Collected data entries

import Literature.Analysis.Pluripotential.PshLocalIntegrability
import Literature.Analysis.Pluripotential.SubspaceRestrictionCurrent
import HarnessLib

/-!
# The identity principle for plurisubharmonic functions, and restriction of currents to
subspaces through one non-polar point

Topic `Literature/Analysis/Pluripotential`. A plurisubharmonic function on `ℂᵐ` which is finite at
ONE point is finite on a dense set: it is not identically `-∞` on any non-empty open set
(`IsPlurisubharmonicOn.frequently_ne_bot_of_ne_bot`) — by the polydisc mean-value inequality in
`[0, ∞]` form (`IsPlurisubharmonicOn.lintegral_closedBall_negPart_le_pi`,
`PshLocalIntegrability.lean`): `∫_{P̄(z₀, ρ)} u⁻ < ∞` as soon as `u z₀ ≠ -∞`, while an open patch of
`-∞`'s inside the polydisc would make the integral infinite. Consequence for currents on `ℙᴺ`:
the non-polarity hypothesis of the restriction `T|_{ℙ(ι)}` to a projective linear subspace
(`ClosedPositiveOneOneCurrent.restrictLinear`, `SubspaceRestrictionCurrent.lean`) holds as soon as
the cone potential of `T` is finite at ONE non-zero point of the subspace
(`ClosedPositiveOneOneCurrent.frequently_pot_comp_ne_bot_of_ne_bot`; chart-wise identity
principle plus log-homogeneity), whence the restriction `restrictLinearOfNeBot`.

## References

* [HormanderSCV1973] L. Hörmander, An introduction to complex analysis in several variables
  (1973), Thm. 1.6.3 and §2.6 (psh functions `≢ -∞` are locally integrable) — used through
  `PshLocalIntegrability.lean`.
* [Siu1974] Y.-T. Siu, Invent. Math. 27 (1974), §2 (restriction of closed positive currents to
  subspaces not contained in the polar set).
-/

noncomputable section

open scoped Topology ENNReal Manifold ContDiff LinearAlgebra.Projectivization
open MeasureTheory Filter Set Metric

namespace Literature.Analysis.Pluripotential

/-! ### The identity principle -/

/-- **Identity principle for plurisubharmonic functions on `ℂᵐ`**: if `u` is psh on `ℂᵐ` and
`u z₀ ≠ -∞` at one point, then near every point `u` is frequently `≠ -∞` (no non-empty open set
of `-∞`'s). [cite: HormanderSCV1973, Thm. 1.6.3 and §2.6] -/
theorem IsPlurisubharmonicOn.frequently_ne_bot_of_ne_bot {m : ℕ} {u : (Fin m → ℂ) → EReal}
    (hu : IsPlurisubharmonicOn u univ) {z₀ : Fin m → ℂ} (hz₀ : u z₀ ≠ ⊥) (z : Fin m → ℂ) :
    ∃ᶠ y in 𝓝 z, u y ≠ ⊥ := by
  intro hev
  simp only [not_ne_iff] at hev
  obtain ⟨δ, hδ, hball⟩ := Metric.eventually_nhds_iff_ball.1 hev
  -- a polydisc around `z₀` containing `ball z δ`
  set ρ : ℝ := dist z z₀ + δ with hρ
  have hρ0 : 0 < ρ := add_pos_of_nonneg_of_pos dist_nonneg hδ
  have hsub : ball z δ ⊆ closedBall z₀ ρ := fun y hy ↦ by
    rw [mem_closedBall]
    have := dist_triangle y z z₀
    rw [mem_ball] at hy
    linarith
  -- an upper bound for `u` on the polydisc
  have hlt := sSup_image_closedBall_lt_top hu.upperSemicontinuousOn (fun y _ ↦ hu.lt_top (mem_univ y))
    (subset_univ (closedBall z₀ ρ))
  obtain ⟨M, hM⟩ : ∃ M : ℝ, ∀ y ∈ closedBall z₀ ρ, u y ≤ M := by
    rcases eq_or_ne (sSup (u '' closedBall z₀ ρ)) ⊥ with hb | hb
    · exact ⟨0, fun y hy ↦ (le_sSup (mem_image_of_mem u hy)).trans (hb ▸ bot_le)⟩
    · refine ⟨(sSup (u '' closedBall z₀ ρ)).toReal, fun y hy ↦ ?_⟩
      rw [EReal.coe_toReal hlt.ne hb]
      exact le_sSup (mem_image_of_mem u hy)
  -- the polydisc inequality: the negative part is integrable
  have hfin := IsPlurisubharmonicOn.lintegral_closedBall_negPart_le_pi m u hu z₀ hρ0 hM
  have hrhs : ((m : ℝ≥0∞) * ENNReal.ofReal (max M 0) + (-u z₀).toENNReal) *
      volume (closedBall z₀ ρ) < ⊤ := by
    refine ENNReal.mul_lt_top (ENNReal.add_lt_top.2 ⟨?_, ?_⟩) measure_closedBall_lt_top
    · exact ENNReal.mul_lt_top (ENNReal.natCast_lt_top m) ENNReal.ofReal_lt_top
    · rw [lt_top_iff_ne_top, Ne, EReal.toENNReal_eq_top_iff, EReal.neg_eq_top_iff]
      exact hz₀
  -- but on `ball z δ` the integrand is `⊤`
  have hball' : ∀ y ∈ ball z δ, (-u y).toENNReal = ⊤ := fun y hy ↦ by
    rw [hball y hy, EReal.neg_bot, EReal.toENNReal_top]
  have hlow : ∫⁻ y in ball z δ, (-u y).toENNReal = ⊤ := by
    rw [setLIntegral_congr_fun measurableSet_ball hball', setLIntegral_const, ENNReal.top_mul]
    exact (measure_ball_pos volume z hδ).ne'
  have hmono : ∫⁻ y in ball z δ, (-u y).toENNReal ≤ ∫⁻ y in closedBall z₀ ρ, (-u y).toENNReal :=
    lintegral_mono_set hsub
  rw [hlow, top_le_iff] at hmono
  exact ((hfin.trans_lt hrhs).ne) hmono

namespace ClosedPositiveOneOneCurrent

variable {M N : ℕ}

/-- The affine chart parametrisation `w ↦ (w₀, …, 1ᵢ, …)` is `w ↦ L w + eᵢ` with `L` the
extension by zero along `i.succAbove` (linear). [folklore] -/
theorem insertNth_one_eq_extend_add_single (i : Fin (M + 1)) (w : Fin M → ℂ) :
    (Fin.insertNth i (1 : ℂ) w : Fin (M + 1) → ℂ) =
      Function.ExtendByZero.linearMap ℂ i.succAbove w + Pi.single i 1 := by
  funext k
  rw [Pi.add_apply, Function.ExtendByZero.linearMap_apply]
  refine Fin.succAboveCases i ?_ (fun j ↦ ?_) k
  · rw [Fin.insertNth_apply_same, Pi.single_eq_same,
      Function.extend_apply' _ _ _ fun ⟨j, hj⟩ ↦ Fin.succAbove_ne i j hj, Pi.zero_apply, zero_add]
  · rw [Fin.insertNth_apply_succAbove, Fin.succAbove_right_injective.extend_apply,
      Pi.single_eq_of_ne (Fin.succAbove_ne i j), add_zero]

/-- **The chart potentials of `V ∘ ι` are plurisubharmonic on all of `ℂᴹ`**, for `ι` injective
linear. [folklore] -/
theorem isPlurisubharmonicOn_pot_comp_insertNth (T : ClosedPositiveOneOneCurrent N)
    (ι : (Fin (M + 1) → ℂ) →ₗ[ℂ] (Fin (N + 1) → ℂ)) (hι : Function.Injective ι) (i : Fin (M + 1)) :
    IsPlurisubharmonicOn (fun w : Fin M → ℂ ↦ T.pot (ι (Fin.insertNth i (1 : ℂ) w))) univ := by
  set A : (Fin M → ℂ) →L[ℂ] (Fin (N + 1) → ℂ) :=
    LinearMap.toContinuousLinearMap (ι ∘ₗ Function.ExtendByZero.linearMap ℂ i.succAbove) with hA
  have h := T.isPlurisubharmonicOn_pot.comp_clm_add A (ι (Pi.single i 1))
  have hfun : (fun w : Fin M → ℂ ↦ T.pot (ι (Fin.insertNth i (1 : ℂ) w))) =
      fun w ↦ T.pot (A w + ι (Pi.single i 1)) := by
    funext w
    rw [insertNth_one_eq_extend_add_single, map_add]
    rfl
  have hset : ((fun w : Fin M → ℂ ↦ A w + ι (Pi.single i 1)) ⁻¹' ({0}ᶜ : Set (Fin (N + 1) → ℂ))) =
      univ := by
    refine eq_univ_of_forall fun w ↦ ?_
    rw [mem_preimage, mem_compl_singleton_iff]
    have : A w + ι (Pi.single i 1) = ι (Fin.insertNth i (1 : ℂ) w) := by
      rw [insertNth_one_eq_extend_add_single, map_add]; rfl
    rw [this]
    intro h0
    have h1 : (Fin.insertNth i (1 : ℂ) w : Fin (M + 1) → ℂ) = 0 := hι (by rw [h0, map_zero])
    have := congrFun h1 i
    simp at this
  rw [hfun, ← hset]
  exact h

/-- Log-homogeneity along a chart: `V(ι(a • y)) = V(ι y) + c log |a|`. [folklore] -/
theorem pot_comp_smul (T : ClosedPositiveOneOneCurrent N)
    (ι : (Fin (M + 1) → ℂ) →ₗ[ℂ] (Fin (N + 1) → ℂ)) (hι : Function.Injective ι) {a : ℂ} (ha : a ≠ 0)
    {y : Fin (M + 1) → ℂ} (hy : y ≠ 0) :
    T.pot (ι (a • y)) = T.pot (ι y) + ((T.degree * Real.log ‖a‖ : ℝ) : EReal) := by
  rw [map_smul]
  exact T.isLogHomogeneous_pot a (ι y) ha fun h0 ↦ hy (hι (by rw [h0, map_zero]))

/-- `V(ι(a • y)) ≠ -∞ ↔ V(ι y) ≠ -∞` for `a ≠ 0`. [folklore] -/
theorem pot_comp_smul_ne_bot_iff (T : ClosedPositiveOneOneCurrent N)
    (ι : (Fin (M + 1) → ℂ) →ₗ[ℂ] (Fin (N + 1) → ℂ)) (hι : Function.Injective ι) {a : ℂ} (ha : a ≠ 0)
    {y : Fin (M + 1) → ℂ} (hy : y ≠ 0) :
    T.pot (ι (a • y)) ≠ ⊥ ↔ T.pot (ι y) ≠ ⊥ := by
  rw [T.pot_comp_smul ι hι ha hy]
  constructor
  · intro h h0
    rw [h0, EReal.bot_add] at h
    exact h rfl
  · intro h h0
    exact h (EReal.add_eq_bot_iff.1 h0 |>.resolve_right (EReal.coe_ne_bot _))

/-- **One non-polar point suffices**: if the cone potential of `T` is finite at one non-zero
point `v₀` of the subspace `ι(ℂ^{M+1})`, then `V ∘ ι` is frequently finite near EVERY non-zero
point — the non-polarity hypothesis of `restrictLinear`. Proof: in each affine chart the chart
potential `w ↦ V(ι(w₀, …, 1ᵢ, …))` is psh on `ℂᴹ` and finite somewhere (transported from `v₀`
through a point of the chart overlap by the identity principle and log-homogeneity), hence
frequently finite everywhere by the identity principle; push forward along the chart.
[cite: Siu1974, §2; HormanderSCV1973, Thm. 1.6.3] -/
theorem frequently_pot_comp_ne_bot_of_ne_bot (T : ClosedPositiveOneOneCurrent N)
    (ι : (Fin (M + 1) → ℂ) →ₗ[ℂ] (Fin (N + 1) → ℂ)) (hι : Function.Injective ι)
    {v₀ : Fin (M + 1) → ℂ} (hv₀ : v₀ ≠ 0) (h₀ : T.pot (ι v₀) ≠ ⊥) :
    ∀ v : Fin (M + 1) → ℂ, v ≠ 0 → ∃ᶠ y in 𝓝 v, T.pot (ι y) ≠ ⊥ := by
  -- chart potentials and their basic property
  set h : Fin (M + 1) → (Fin M → ℂ) → EReal := fun i w ↦ T.pot (ι (Fin.insertNth i (1 : ℂ) w))
    with hh
  have hpsh : ∀ i, IsPlurisubharmonicOn (h i) univ := fun i ↦
    T.isPlurisubharmonicOn_pot_comp_insertNth ι hι i
  have hins : ∀ (i : Fin (M + 1)) (w : Fin M → ℂ), (Fin.insertNth i (1 : ℂ) w : Fin (M + 1) → ℂ) ≠ 0 :=
    fun i w h0 ↦ by have := congrFun h0 i; simp at this
  -- a point `y ≠ 0` with `yᵢ ≠ 0` and `V(ι y) ≠ ⊥` makes `h i` finite at the chart coordinates of `y`
  have hchart : ∀ (i : Fin (M + 1)) (y : Fin (M + 1) → ℂ), y i ≠ 0 → T.pot (ι y) ≠ ⊥ →
      h i (fun j ↦ y (i.succAbove j) / y i) ≠ ⊥ := by
    intro i y hyi hy
    have hy0 : y ≠ 0 := fun h0 ↦ hyi (by rw [h0]; rfl)
    have heq := eq_smul_insertNth_one i hyi
    have : T.pot (ι y) = T.pot (ι (y i • Fin.insertNth i (1 : ℂ) (fun j ↦ y (i.succAbove j) / y i))) := by
      rw [← heq]
    rw [this, T.pot_comp_smul_ne_bot_iff ι hι hyi (hins i _)] at hy
    exact hy
  -- every chart potential is finite somewhere
  have hsome : ∀ i, ∃ w, h i w ≠ ⊥ := by
    intro i
    by_cases hv₀i : v₀ i ≠ 0
    · exact ⟨_, hchart i v₀ hv₀i h₀⟩
    · push Not at hv₀i
      -- a chart `j` containing `v₀`
      obtain ⟨j, hj⟩ : ∃ j, v₀ j ≠ 0 := by
        by_contra hall
        push Not at hall
        exact hv₀ (funext hall)
      have hji : j ≠ i := fun hji ↦ hj (hji ▸ hv₀i)
      have hjfin : h j (fun k ↦ v₀ (j.succAbove k) / v₀ j) ≠ ⊥ := hchart j v₀ hj h₀
      -- chart coordinates (in chart `j`) of the point `eᵢ + eⱼ`
      obtain ⟨k₀, hk₀⟩ : ∃ k, j.succAbove k = i := Fin.exists_succAbove_eq hji.symm
      set w₁ : Fin M → ℂ := fun k ↦ if j.succAbove k = i then 1 else 0 with hw₁
      -- near `w₁` the `i`-th coordinate of the chart point stays non-zero
      have hopen : ∀ᶠ w in 𝓝 w₁, (Fin.insertNth j (1 : ℂ) w : Fin (M + 1) → ℂ) i ≠ 0 := by
        have hcont : Continuous fun w : Fin M → ℂ ↦ (Fin.insertNth j (1 : ℂ) w : Fin (M + 1) → ℂ) i := by
          have : (fun w : Fin M → ℂ ↦ (Fin.insertNth j (1 : ℂ) w : Fin (M + 1) → ℂ) i) =
              fun w ↦ w k₀ := by
            funext w; rw [← hk₀, Fin.insertNth_apply_succAbove]
          rw [this]; exact continuous_apply k₀
        refine hcont.continuousAt.eventually_ne ?_
        rw [← hk₀, Fin.insertNth_apply_succAbove, hw₁]
        simp [hk₀]
      obtain ⟨w₂, hw₂, hw₂i⟩ :=
        (((hpsh j).frequently_ne_bot_of_ne_bot hjfin w₁).and_eventually hopen).exists
      -- transport to chart `i`
      exact ⟨_, hchart i (Fin.insertNth j (1 : ℂ) w₂) hw₂i hw₂⟩
  -- conclusion at a point `v ≠ 0`, through a chart `i` containing it
  intro v hv
  obtain ⟨i, hvi⟩ : ∃ i, v i ≠ 0 := by
    by_contra hall
    push Not at hall
    exact hv (funext hall)
  obtain ⟨w, hw⟩ := hsome i
  set wv : Fin M → ℂ := fun j ↦ v (i.succAbove j) / v i with hwv
  have hfreq : ∃ᶠ w' in 𝓝 wv, h i w' ≠ ⊥ := (hpsh i).frequently_ne_bot_of_ne_bot hw wv
  -- push forward along `ψ(w') = vᵢ • (w'₀, …, 1ᵢ, …)`, `ψ(wv) = v`
  set ψ : (Fin M → ℂ) → (Fin (M + 1) → ℂ) := fun w' ↦ v i • Fin.insertNth i (1 : ℂ) w' with hψ
  have hψc : Continuous ψ :=
    (Continuous.finInsertNth i continuous_const continuous_id).const_smul (v i)
  have hψv : ψ wv = v := by rw [hψ, hwv]; exact (eq_smul_insertNth_one i hvi).symm
  have htend : Tendsto ψ (𝓝 wv) (𝓝 v) := hψv ▸ hψc.continuousAt
  refine htend.frequently (hfreq.mono fun w' hw' ↦ ?_)
  show T.pot (ι (v i • Fin.insertNth i (1 : ℂ) w')) ≠ ⊥
  exact (T.pot_comp_smul_ne_bot_iff ι hι hvi (hins i w')).2 hw'

/-- **Restriction through one non-polar point**: the restriction of `T` to the projective linear
subspace `ℙ(ι)`, given one non-zero `v₀` in the subspace with `V(ι v₀) ≠ -∞`.
[cite: Siu1974, §2] -/
def restrictLinearOfNeBot (T : ClosedPositiveOneOneCurrent N)
    (ι : (Fin (M + 1) → ℂ) →ₗ[ℂ] (Fin (N + 1) → ℂ)) (hι : Function.Injective ι)
    {v₀ : Fin (M + 1) → ℂ} (hv₀ : v₀ ≠ 0) (h₀ : T.pot (ι v₀) ≠ ⊥) : ClosedPositiveOneOneCurrent M :=
  T.restrictLinear ι hι (T.frequently_pot_comp_ne_bot_of_ne_bot ι hι hv₀ h₀)

/-- The cone potential of `restrictLinearOfNeBot` is `V ∘ ι`. [folklore] -/
@[simp] theorem restrictLinearOfNeBot_pot (T : ClosedPositiveOneOneCurrent N)
    (ι : (Fin (M + 1) → ℂ) →ₗ[ℂ] (Fin (N + 1) → ℂ)) (hι : Function.Injective ι)
    {v₀ : Fin (M + 1) → ℂ} (hv₀ : v₀ ≠ 0) (h₀ : T.pot (ι v₀) ≠ ⊥) (v : Fin (M + 1) → ℂ) :
    (T.restrictLinearOfNeBot ι hι hv₀ h₀).pot v = T.pot (ι v) := rfl

/-- `E_c(T) ∩ ℙ(ι)(ℙᴹ) ⊆ ℙ(ι)(E_c(T|))` for the restriction through one non-polar point.
[cite: Siu1974, §2] -/
theorem lelongUpperLevelSet_inter_range_subset_of_ne_bot (T : ClosedPositiveOneOneCurrent N)
    (ι : (Fin (M + 1) → ℂ) →ₗ[ℂ] (Fin (N + 1) → ℂ)) (hι : Function.Injective ι)
    {v₀ : Fin (M + 1) → ℂ} (hv₀ : v₀ ≠ 0) (h₀ : T.pot (ι v₀) ≠ ⊥) (c : ℝ) :
    T.lelongUpperLevelSet c ∩ range (Projectivization.map ι hι) ⊆
      Projectivization.map ι hι '' (T.restrictLinearOfNeBot ι hι hv₀ h₀).lelongUpperLevelSet c :=
  T.lelongUpperLevelSet_inter_range_subset ι hι _ c

end ClosedPositiveOneOneCurrent

end Literature.Analysis.Pluripotential

end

> _Exercise_: Where the string "folklore" occurs in the data, return the whole line.

> _Written response_:
extension by zero along `i.succAbove` (linear). [folklore] -/
linear. [folklore] -/
/-- Log-homogeneity along a chart: `V(ι(a • y)) = V(ι y) + c log |a|`. [folklore] -/
/-- `V(ι(a • y)) ≠ -∞ ↔ V(ι y) ≠ -∞` for `a ≠ 0`. [folklore] -/
/-- The cone potential of `restrictLinearOfNeBot` is `V ∘ ι`. [folklore] -/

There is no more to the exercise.